For quasistatic processes, the entropy of an α-ideal gas changes in the following way:

ΔS = nR ln(Vf/Vi) + αnR ln(Tf/Ti)

as discussed in lecture and in Wolfe's Notes. In this problem you will compute the contributions to S from the V and T terms separately, then add them up to find the total entropy change for an adiabatic process.

Argon gas, initially at pressure 100 kPa and temperature 300 K, is allowed to expand adiabatically from 0.01 m^3 to 0.029 m^3 while doing work on a piston.

a) What is the change in entropy due to the volume change alone, ignoring any effects of changing internal energy?

I have tried every combination of terms that I can think of within PV=nRT to find nR. Here are the three expressions that I have come up with, none of which are correct based on the answer to this question...

nR = 100 * 0.01e-3 / 300 (the expression with kPa as the units of pressure)

nR = 100e3 * 0.01e-3 / 300 (the expression with Pa as the units of pressure)

nR = (100e3 / 1.013e5) * 0.01e-3 / 300 (the expression with atm as the units of pressure)
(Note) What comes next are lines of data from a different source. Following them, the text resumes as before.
/-- **"`q_i((B′, Γ_B′)) ≅ q_i((B, Γ_B))`"**: for `(B, Γ_B)` weakly connected, the arrow
`B′/Γ_B′ → B/Γ_B` induced by the inclusion is an ISOMORPHISM of `B^temp(Π)` — injective because an
element of `Γ_B` identifying two points of `B′` stabilises `[B′]`, hence restricts to `Γ_B′`;
surjective by weak connectedness. (`Π` any topological group.)
[cite: MochizukiSemiAnbd2006, Thm A.4 proof p.84] -/
theorem isIso_orbitQuotientMap_componentIncl (hP : P.IsWeaklyConnected) :
    IsIso (orbitQuotientMap (P.componentIncl b)) := by
  apply isIso_of_bijective
  constructor
  · intro q q'
    induction q using Quotient.ind with
    | _ y =>
      induction q' using Quotient.ind with
      | _ y' =>
        intro hq
        change P.orbitMk y.1 = P.orbitMk y'.1 at hq
        obtain ⟨γ, hγ, hγy⟩ := P.orbitMk_eq_iff.mp hq
        have hst : γ ∈ BTemp.stabOrbit P.A b := P.mem_stabOrbit_of_apply_eq b y y' hγy
        exact (P.componentPair b).orbitMk_eq_iff.mpr ⟨BTemp.restrictOrbit P.A b ⟨γ, hst⟩,
          P.restrictOrbit_mem_componentGroup b ⟨γ, hst⟩ hγ, Subtype.ext hγy⟩
  · intro q
    induction q using Quotient.ind with
    | _ x =>
      obtain ⟨γ, hγ, y, hy⟩ := P.exists_aut_apply_eq_of_isWeaklyConnected b hP x
      exact ⟨(P.componentPair b).orbitMk y, P.orbitMk_eq_iff.mpr ⟨γ, hγ, hy⟩⟩

/-- The isomorphism `q(B′, Γ_B′) ⥲ q(B, Γ_B)` as an `Iso`. [cite: MochizukiSemiAnbd2006, Thm A.4 proof p.84] -/
noncomputable def componentQuotientIso (hP : P.IsWeaklyConnected) :
    (P.componentPair b).orbitQuotient ≅ P.orbitQuotient :=
  haveI := P.isIso_orbitQuotientMap_componentIncl b hP
  asIso (orbitQuotientMap (P.componentIncl b))

/-- `componentQuotientIso` is `q(incl)`. [cite: MochizukiSemiAnbd2006, Thm A.4 proof p.84] -/
@[simp] theorem componentQuotientIso_hom (hP : P.IsWeaklyConnected) :
    (P.componentQuotientIso b hP).hom = orbitQuotientMap (P.componentIncl b) := rfl

end Component

/-! ### The isomorphism `(B′, Γ_B′) ⥲ (B″, Γ_B″)` induced by `γ_B ∈ Γ_B` with `γ_B(B′) = B″` -/

section Move

variable {P : QDPair (BTemp G)} {b b' : P.A.obj.V}

/-- If `γ b ∈ Π · b′` then `γ` maps all of `B′ = Π · b` into `B″ = Π · b′`.
[cite: MochizukiSemiAnbd2006, Thm A.4 proof p.84] -/
theorem exists_ρ_eq_aut_apply (γ : Aut P.A) (h : ∃ a : G, P.A.obj.ρ a b' = γ.hom.hom.hom b) (y : (BTemp.orbitObj P.A b).obj.V) :
    ∃ a : G, P.A.obj.ρ a b' = γ.hom.hom.hom y.1 := by
  obtain ⟨a, ha⟩ := h
  obtain ⟨c, hc⟩ := y.2
  exact ⟨c * a, by rw [ρ_mul_apply, ha, ← hom_ρ, hc]⟩

/-- If `γ b ∈ Π · b′` then `γ⁻¹ b′ ∈ Π · b` (`γ⁻¹(B″) = B′`). [cite: MochizukiSemiAnbd2006, Thm A.4 proof p.84] -/
theorem exists_ρ_eq_inv_apply (γ : Aut P.A) (h : ∃ a : G, P.A.obj.ρ a b' = γ.hom.hom.hom b) :
    ∃ a : G, P.A.obj.ρ a b = (γ⁻¹).hom.hom.hom b' := by
  obtain ⟨a, ha⟩ := h
  refine ⟨a⁻¹, ?_⟩
  have h1 : ((γ⁻¹).hom.hom.hom (P.A.obj.ρ a b') : P.A.obj.V) = b := by
    rw [ha]
    exact aut_inv_apply_self γ b
  rw [hom_ρ] at h1
  have h2 := congrArg (P.A.obj.ρ a⁻¹) h1
  rw [ρ_inv_apply] at h2
  exact h2.symm

/-- Conjugation by `γ` carries `Stab([B′])` into `Stab([B″])`. [cite: MochizukiSemiAnbd2006, Thm A.4 proof p.84] -/
theorem conj_mem_stabOrbit (γ : Aut P.A) (h : ∃ a : G, P.A.obj.ρ a b' = γ.hom.hom.hom b) {σ : Aut P.A}
    (hσ : σ ∈ BTemp.stabOrbit P.A b) : γ * σ * γ⁻¹ ∈ BTemp.stabOrbit P.A b' := by
  obtain ⟨a₁, ha₁⟩ := exists_ρ_eq_inv_apply γ h
  obtain ⟨s, hs⟩ := hσ
  obtain ⟨a, ha⟩ := h
  refine ⟨a₁ * s * a, ?_⟩
  change P.A.obj.ρ (a₁ * s * a) b' = γ.hom.hom.hom (σ.hom.hom.hom ((γ⁻¹).hom.hom.hom b'))
  rw [ρ_mul_apply, ρ_mul_apply, ha, ← ha₁, hom_ρ σ.hom, ← hs, hom_ρ γ.hom, hom_ρ γ.hom]

/-- **The arrow `B′ → B″` of `B^temp(Π)` obtained by restricting `γ`** (`γ(B′) = B″`).
[cite: MochizukiSemiAnbd2006, Thm A.4 proof p.84] -/
def componentArrow (γ : Aut P.A) (h : ∃ a : G, P.A.obj.ρ a b' = γ.hom.hom.hom b) :
    BTemp.orbitObj P.A b ⟶ BTemp.orbitObj P.A b' :=
  ObjectProperty.homMk
    { hom := TypeCat.ofHom fun y => ⟨γ.hom.hom.hom y.1, exists_ρ_eq_aut_apply γ h y⟩
      comm := fun g => by
        refine ConcreteCategory.hom_ext _ _ fun y => Subtype.ext ?_
        exact hom_ρ γ.hom g y.1 }

/-- The restricted arrow on points. [cite: MochizukiSemiAnbd2006, Thm A.4 proof p.84] -/
@[simp] theorem componentArrow_apply_val (γ : Aut P.A) (h : ∃ a : G, P.A.obj.ρ a b' = γ.hom.hom.hom b)
    (y : (BTemp.orbitObj P.A b).obj.V) :
    (((componentArrow γ h).hom.hom y : (BTemp.orbitObj P.A b').obj.V)).1 = γ.hom.hom.hom y.1 := rfl

/-- **The morphism of QD-pairs `(B′, Γ_B′) → (B″, Γ_B″)` induced by `γ ∈ Γ_B` with `γ(B′) = B″`**:
a restricted `σ ∈ Γ_B ∩ Stab([B′])` descends to the restriction of `γ σ γ⁻¹ ∈ Γ_B ∩ Stab([B″])`.
[cite: MochizukiSemiAnbd2006, Thm A.4 proof p.84] -/
def componentHom (γ : Aut P.A) (h : ∃ a : G, P.A.obj.ρ a b' = γ.hom.hom.hom b) (hγ : γ ∈ P.Γ) :
    P.componentPair b ⟶ P.componentPair b' where
  hom := componentArrow γ h
  comm := by
    intro ε hε
    obtain ⟨σ, hσ, rfl⟩ := (P.mem_componentGroup_iff b ε).mp hε
    have hσ' : γ * σ.1 * γ⁻¹ ∈ BTemp.stabOrbit P.A b' := conj_mem_stabOrbit γ h σ.2
    refine ⟨BTemp.restrictOrbit P.A b' ⟨γ * σ.1 * γ⁻¹, hσ'⟩,
      P.restrictOrbit_mem_componentGroup b' ⟨γ * σ.1 * γ⁻¹, hσ'⟩
        (P.Γ.mul_mem (P.Γ.mul_mem hγ hσ) (P.Γ.inv_mem hγ)), ?_⟩
    exact hom_ext_apply fun y => Subtype.ext (by
      change ((γ * σ.1 * γ⁻¹).hom.hom.hom (γ.hom.hom.hom y.1) : P.A.obj.V) =
        γ.hom.hom.hom (σ.1.hom.hom.hom y.1)
      rw [aut_mul_apply, aut_mul_apply, aut_inv_apply_self])

/-- `componentHom` on underlying arrows. [cite: MochizukiSemiAnbd2006, Thm A.4 proof p.84] -/
@[simp] theorem componentHom_hom (γ : Aut P.A) (h : ∃ a : G, P.A.obj.ρ a b' = γ.hom.hom.hom b) (hγ : γ ∈ P.Γ) :
    (componentHom γ h hγ).hom = componentArrow γ h := rfl

/-- **The square `(B′, Γ_B′) → (B″, Γ_B″) → (B, Γ_B)` = `(B′, Γ_B′) → (B, Γ_B) →γ (B, Γ_B)`**
(`γ` acting on `(B, Γ_B)` as the automorphism `autOfMem`). [cite: MochizukiSemiAnbd2006, Thm A.4 proof p.84] -/
theorem componentHom_comp_incl (γ : Aut P.A) (h : ∃ a : G, P.A.obj.ρ a b' = γ.hom.hom.hom b) (hγ : γ ∈ P.Γ) :
    componentHom γ h hγ ≫ P.componentIncl b' = P.componentIncl b ≫ (autOfMem P γ hγ).hom :=
  Hom.ext (hom_ext_apply fun _ => rfl)

/-- **The isomorphism of QD-pairs `(B′, Γ_B′) ⥲ (B″, Γ_B″)` induced by `γ ∈ Γ_B` with
`γ(B′) = B″`** (inverse induced by `γ⁻¹`). [cite: MochizukiSemiAnbd2006, Thm A.4 proof p.84] -/
def componentIso (γ : Aut P.A) (h : ∃ a : G, P.A.obj.ρ a b' = γ.hom.hom.hom b) (hγ : γ ∈ P.Γ) :
    P.componentPair b ≅ P.componentPair b' where
  hom := componentHom γ h hγ
  inv := componentHom γ⁻¹ (exists_ρ_eq_inv_apply γ h) (P.Γ.inv_mem hγ)
  hom_inv_id := Hom.ext (hom_ext_apply fun y => Subtype.ext (aut_inv_apply_self γ y.1))
  inv_hom_id := Hom.ext (hom_ext_apply fun y => Subtype.ext (aut_apply_inv_self γ y.1))

/-- `componentIso` on `hom`. [cite: MochizukiSemiAnbd2006, Thm A.4 proof p.84] -/
@[simp] theorem componentIso_hom (γ : Aut P.A) (h : ∃ a : G, P.A.obj.ρ a b' = γ.hom.hom.hom b) (hγ : γ ∈ P.Γ) :
    (componentIso γ h hγ).hom = componentHom γ h hγ := rfl

end Move

/-! ### After `q`: the isomorphisms induced by `γ_B` are the identity on `q(B, Γ_B)` -/

section Quotients

variable [IsTopologicalGroup G]

/-- **`q(γ) = 𝟙_{B/Γ_B}` for `γ ∈ Γ_B`** (as the automorphism `autOfMem` of the QD-pair).
[cite: MochizukiSemiAnbd2006, Thm A.4 proof p.84] -/
@[simp] theorem orbitQuotientMap_autOfMem (P : QDPair (BTemp G)) (γ : Aut P.A) (hγ : γ ∈ P.Γ) :
    orbitQuotientMap (autOfMem P γ hγ).hom = 𝟙 P.orbitQuotient := by
  apply P.orbitQuotient_hom_ext
  rw [orbitQuotientπ_map, Category.comp_id]
  exact P.aut_comp_orbitQuotientπ hγ

/-- `q` of an isomorphism of QD-pairs is an isomorphism. [cite: MochizukiSemiAnbd2006, Thm A.4 proof p.84] -/
theorem isIso_orbitQuotientMap_iso {P P' : QDPair (BTemp G)} (e : P ≅ P') :
    IsIso (orbitQuotientMap e.hom) :=
  (orbitQuotientFunctor (G := G)).map_isIso e.hom

variable {P : QDPair (BTemp G)} {b b' : P.A.obj.V}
Help, please! I'm not sure what I'm screwing up on! Thanks to anybody who can help with this...

 

[OlderDan]

I have tried every combination of terms that I can think of within PV=nRT to find nR. Here are the three expressions that I have come up with, none of which are correct based on the answer to this question...

nR = 100 * 0.01e-3 / 300 (the expression with kPa as the units of pressure)
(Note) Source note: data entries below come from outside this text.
variable {D : DobrushinDomain} {ρ : ℝ} {Λ : ℝ → Finset HexVertex} {m : ℝ → ℤ} {b : ℝ → Sym2 HexVertex}
  (hAF : 0 < ρ ∧
    D.carrier ∩ Metric.ball (D.pt 1) ρ = {z : ℂ | (D.pt 1).im < z.im} ∩ Metric.ball (D.pt 1) ρ ∧
    (∀ᶠ δ : ℝ in 𝓝[>] 0, hexDomainSimplyConnected (Λ δ) ∧ b δ ∈ hexDomainBoundary (Λ δ) ∧
      (hexGraph.induce ((Λ δ : Finset HexVertex) : Set HexVertex)).Preconnected ∧
      (∀ v ∈ Λ δ, (δ : ℂ) * hexCenter v ∈ D.carrier) ∧
      (∀ v : HexVertex, (δ : ℂ) * hexCenter v ∈ Metric.ball (D.pt 1) ρ →
        (v ∈ Λ δ ↔ m δ ≤ v.1 1))) ∧
    (∀ K : Set ℂ, IsCompact K → K ⊆ D.carrier →
      ∀ᶠ δ : ℝ in 𝓝[>] 0, ∀ v : HexVertex, (δ : ℂ) * hexCenter v ∈ K → v ∈ Λ δ) ∧
    Tendsto (fun δ : ℝ => (δ : ℂ) * hexMidpoint (b δ)) (𝓝[>] 0) (𝓝 (D.pt 1)))
  {x : ℂ} {e : ℝ → Sym2 HexVertex} {r : ℝ} {mr : ℝ → ℤ}
  (hPR : 0 < r ∧ D.carrier ∩ Metric.ball x r = {z : ℂ | x.im < z.im} ∩ Metric.ball x r ∧
    (∀ᶠ δ : ℝ in 𝓝[>] 0, e δ ∈ hexDomainBoundary (Λ δ) ∧
      Nonempty (HexMidEdgeSAW (Λ δ) (e δ) (b δ)) ∧
      (∀ v : HexVertex, (δ : ℂ) * hexCenter v ∈ Metric.ball x r → (v ∈ Λ δ ↔ mr δ ≤ v.1 1))) ∧
    Tendsto (fun δ : ℝ => (δ : ℂ) * hexMidpoint (e δ)) (𝓝[>] 0) (𝓝 x))
  (hx : x ≠ D.pt 1)
  (hSup : ∀ K : Set ℂ, IsCompact K →
    K ⊆ D.carrier ∪ (({z : ℂ | z.im = (D.pt 1).im} ∩ Metric.ball (D.pt 1) ρ) ∪
      ({z : ℂ | z.im = x.im} ∩ Metric.ball x r)) → x ∉ K →
    ∃ C : ℝ, ∀ᶠ δ : ℝ in 𝓝[>] 0, ∀ z ∈ hexDomainMidEdges (Λ δ), (δ : ℂ) * hexMidpoint z ∈ K →
      ‖hexParafermionicObservable (Λ δ) (e δ) hexCriticalFugacity (5 / 8) z‖ ≤
        C * ‖hexParafermionicObservable (Λ δ) (e δ) hexCriticalFugacity (5 / 8) (b δ)‖)
  {ns : ℕ → ℝ} (hns : Tendsto ns atTop (𝓝[>] 0)) {h : ℂ → ℂ}
  (hcont : ContinuousOn h ((D.carrier ∪ (({z : ℂ | z.im = (D.pt 1).im} ∩ Metric.ball (D.pt 1) ρ) ∪
    ({z : ℂ | z.im = x.im} ∩ Metric.ball x r))) \ {x}))
  (hconv : ∀ K : Set ℂ, IsCompact K →
    K ⊆ (D.carrier ∪ (({z : ℂ | z.im = (D.pt 1).im} ∩ Metric.ball (D.pt 1) ρ) ∪
      ({z : ℂ | z.im = x.im} ∩ Metric.ball x r))) \ {x} →
    ∀ ε : ℝ, 0 < ε → ∀ᶠ n : ℕ in atTop, ∀ H : Site 2 → ℂ, IsPotential (Λ (ns n)) (e (ns n)) H →
      ∀ (ub wb : HexVertex), b (ns n) = s(ub, wb) →
      ∀ sb : Site 2, sb ∈ hexFaceVertices ub → sb ∈ hexFaceVertices wb →
      ∀ s : Site 2, IsLatticeSite (Λ (ns n)) s → ((ns n : ℝ) : ℂ) * triEmbed s ∈ K →
        ‖((ns n : ℝ) : ℂ) * (H s - H sb) /
              hexParafermionicObservable (Λ (ns n)) (e (ns n)) hexCriticalFugacity (5 / 8) (b (ns n)) -
            h (((ns n : ℝ) : ℂ) * triEmbed s)‖ < ε)

include hAF hPR hx hSup hns hcont hconv

omit hAF hx hSup hns hconv in
/-- **(I1) continuity**: an engine limit is continuous on the punctured closed half-disc of radius
`r₀ ≤ r` at the root (it lies in the punctured closed region `U`). [folklore] -/
theorem root_continuity {r₀ : ℝ} (hr₀ : r₀ ≤ r) :
    ContinuousOn h (({z : ℂ | x.im ≤ z.im} ∩ Metric.ball x r₀) \ {x}) :=
  root_continuity' hPR.2.1 hcont hr₀

/-- **(I4) at a flat point from the flat mass law.**  In the frame of a pinned flat piece (one of
the two pieces of the closed region) and for `y ≠ x` on it: the two-sided window-mass law of
`FlatMassLaws` (a) at `y` (for every admissible window radius `ρ₀`) yields the flat regularity
data of `pickEngine_stage2` at `y` (`flat_regularity` with `ρ₁ = min(R₀ − ‖y − p₀‖, ‖y − x‖)/8`).
[cite: DuminilCopinSmirnov2012, §4 (the map H with dH = F dz)] -/
theorem flat_regularity_of_law (hhol : DifferentiableOn ℂ h D.carrier)
    {p₀ : ℂ} {R₀ : ℝ} {mf : ℝ → ℤ} {bf : ℝ → Sym2 HexVertex} (hR₀ : 0 < R₀)
    (hΩ : D.carrier ∩ Metric.ball p₀ R₀ = {z : ℂ | p₀.im < z.im} ∩ Metric.ball p₀ R₀)
    (hpin : ∀ᶠ δ : ℝ in 𝓝[>] 0, ∀ v : HexVertex,
      (δ : ℂ) * hexCenter v ∈ Metric.ball p₀ R₀ → (v ∈ Λ δ ↔ mf δ ≤ v.1 1))
    (hbd : ∀ᶠ δ : ℝ in 𝓝[>] 0, bf δ ∈ hexDomainBoundary (Λ δ))
    (hlim : Tendsto (fun δ : ℝ => (δ : ℂ) * hexMidpoint (bf δ)) (𝓝[>] 0) (𝓝 p₀))
    (hpiece : ∀ w : ℂ, w.im = p₀.im → w ∈ Metric.ball p₀ R₀ →
      w ∈ D.carrier ∪ (({z : ℂ | z.im = (D.pt 1).im} ∩ Metric.ball (D.pt 1) ρ) ∪
        ({z : ℂ | z.im = x.im} ∩ Metric.ball x r)))
    {y : ℂ} (hyim : y.im = p₀.im) (hyR : y ∈ Metric.ball p₀ R₀) (hyx : y ≠ x)
    (hlaw : ∀ ρ₀ : ℝ, 0 < ρ₀ → Metric.closedBall y ρ₀ ⊆ Metric.ball p₀ R₀ → x ∉ Metric.closedBall y (2 * ρ₀) →
      ∃ C : ℝ, 0 < C ∧ ∀ ρ' : ℝ, 0 < ρ' → ρ' ≤ ρ₀ → ∀ᶠ δ : ℝ in 𝓝[>] 0,
        C⁻¹ * ρ' * ‖hexParafermionicObservable (Λ δ) (e δ) hexCriticalFugacity 0 (b δ)‖ ≤
        δ * ∑ᶠ e' ∈ {e' : Sym2 HexVertex | e' ∈ hexDomainBoundary (Λ δ) ∧
            (δ : ℂ) * hexMidpoint e' ∈ Metric.ball y ρ'},
          ‖hexParafermionicObservable (Λ δ) (e δ) hexCriticalFugacity 0 e'‖) :
    ∃ ρ' : ℝ, 0 < ρ' ∧ ∃ θ' : ℝ, ∃ p' : ℂ, ∃ c' : ℝ, 0 < c' ∧
      ContinuousOn h ({z : ℂ | y.im ≤ z.im} ∩ Metric.ball y ρ') ∧
      (∀ z ∈ Metric.ball y ρ', z.im = y.im →
        (Complex.exp (-((θ' : ℂ) * Complex.I)) * (h z - p')).im = 0) ∧
      (∀ t : ℝ, 0 < t → t < ρ' → c' * t ≤
        |(Complex.exp (-((θ' : ℂ) * Complex.I)) * (h (y + (t : ℂ) * Complex.I) - p')).im|) := by
  rw [Metric.mem_ball, dist_eq_norm] at hyR
  have hyx' : 0 < ‖y - x‖ := norm_pos_iff.2 (sub_ne_zero.2 hyx)
  set ρ₁ : ℝ := min (R₀ - ‖y - p₀‖) ‖y - x‖ / 8 with hρ₁
  have hmin : 0 < min (R₀ - ‖y - p₀‖) ‖y - x‖ := lt_min (by linarith) hyx'
  have hρ₁0 : 0 < ρ₁ := by positivity
  have hρ₁R : ‖y - p₀‖ + 4 * ρ₁ ≤ R₀ := by have := min_le_left (R₀ - ‖y - p₀‖) ‖y - x‖; rw [hρ₁]; linarith
  have hρ₁x : 4 * ρ₁ ≤ ‖y - x‖ := by have := min_le_right (R₀ - ‖y - p₀‖) ‖y - x‖; rw [hρ₁]; linarith
  have hsub : Metric.closedBall y ρ₁ ⊆ Metric.ball p₀ R₀ := fun w hw => by
    rw [Metric.mem_closedBall, dist_eq_norm] at hw
    rw [Metric.mem_ball, dist_eq_norm]
    calc ‖w - p₀‖ ≤ ‖w - y‖ + ‖y - p₀‖ := norm_sub_le_norm_sub_add_norm_sub _ _ _
      _ < R₀ := by linarith
  have hxball : x ∉ Metric.closedBall y (2 * ρ₁) := fun h0 => by
    rw [Metric.mem_closedBall, dist_comm, dist_eq_norm] at h0; linarith
  obtain ⟨C, hC, hmass⟩ := hlaw ρ₁ hρ₁0 hsub hxball
  exact flat_regularity hAF hPR hx hSup hns hcont hconv hhol hR₀ hΩ hpin hbd hlim hpiece hyim hρ₁0 hρ₁R hρ₁x hC hmass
nR = 100e3 * 0.01e-3 / 300 (the expression with Pa as the units of pressure)

nR = (100e3 / 1.013e5) * 0.01e-3 / 300 (the expression with atm as the units of pressure)

Help, please! I'm not sure what I'm screwing up on! Thanks to anybody who can help with this...

I think it will help you if you write the units with the numbers to make sure you have the result exressed in the units you need. I assume you want nR in units of Joules/K. I think I see an extraneous e-3 in the first two, and I have no idea why you tried the third one.

 

[bullados]

The e-3 is the conversion factor from m^3 to liters, which is why it's included. The third is because I've had success going from Pascals to Atmospheres before with this formula, and I'm a little n00bish with using it. Lemme re-write those with units...

nR = 100 kPa * 0.01 m^3 * (1 L / 1e-3 m^3) / 300 K
nR = 100e3 Pa * 0.01 m^3 * (1 L / 1e-3 m^3) / 300 K
nR = (100e3 Pa * (1 atm / 1.013e5 pa) ) * 0.01 m^3 * (1 L / 1e-3 m^3) / 300 K

I think I just found my mistake. I feel like an idiot for that one...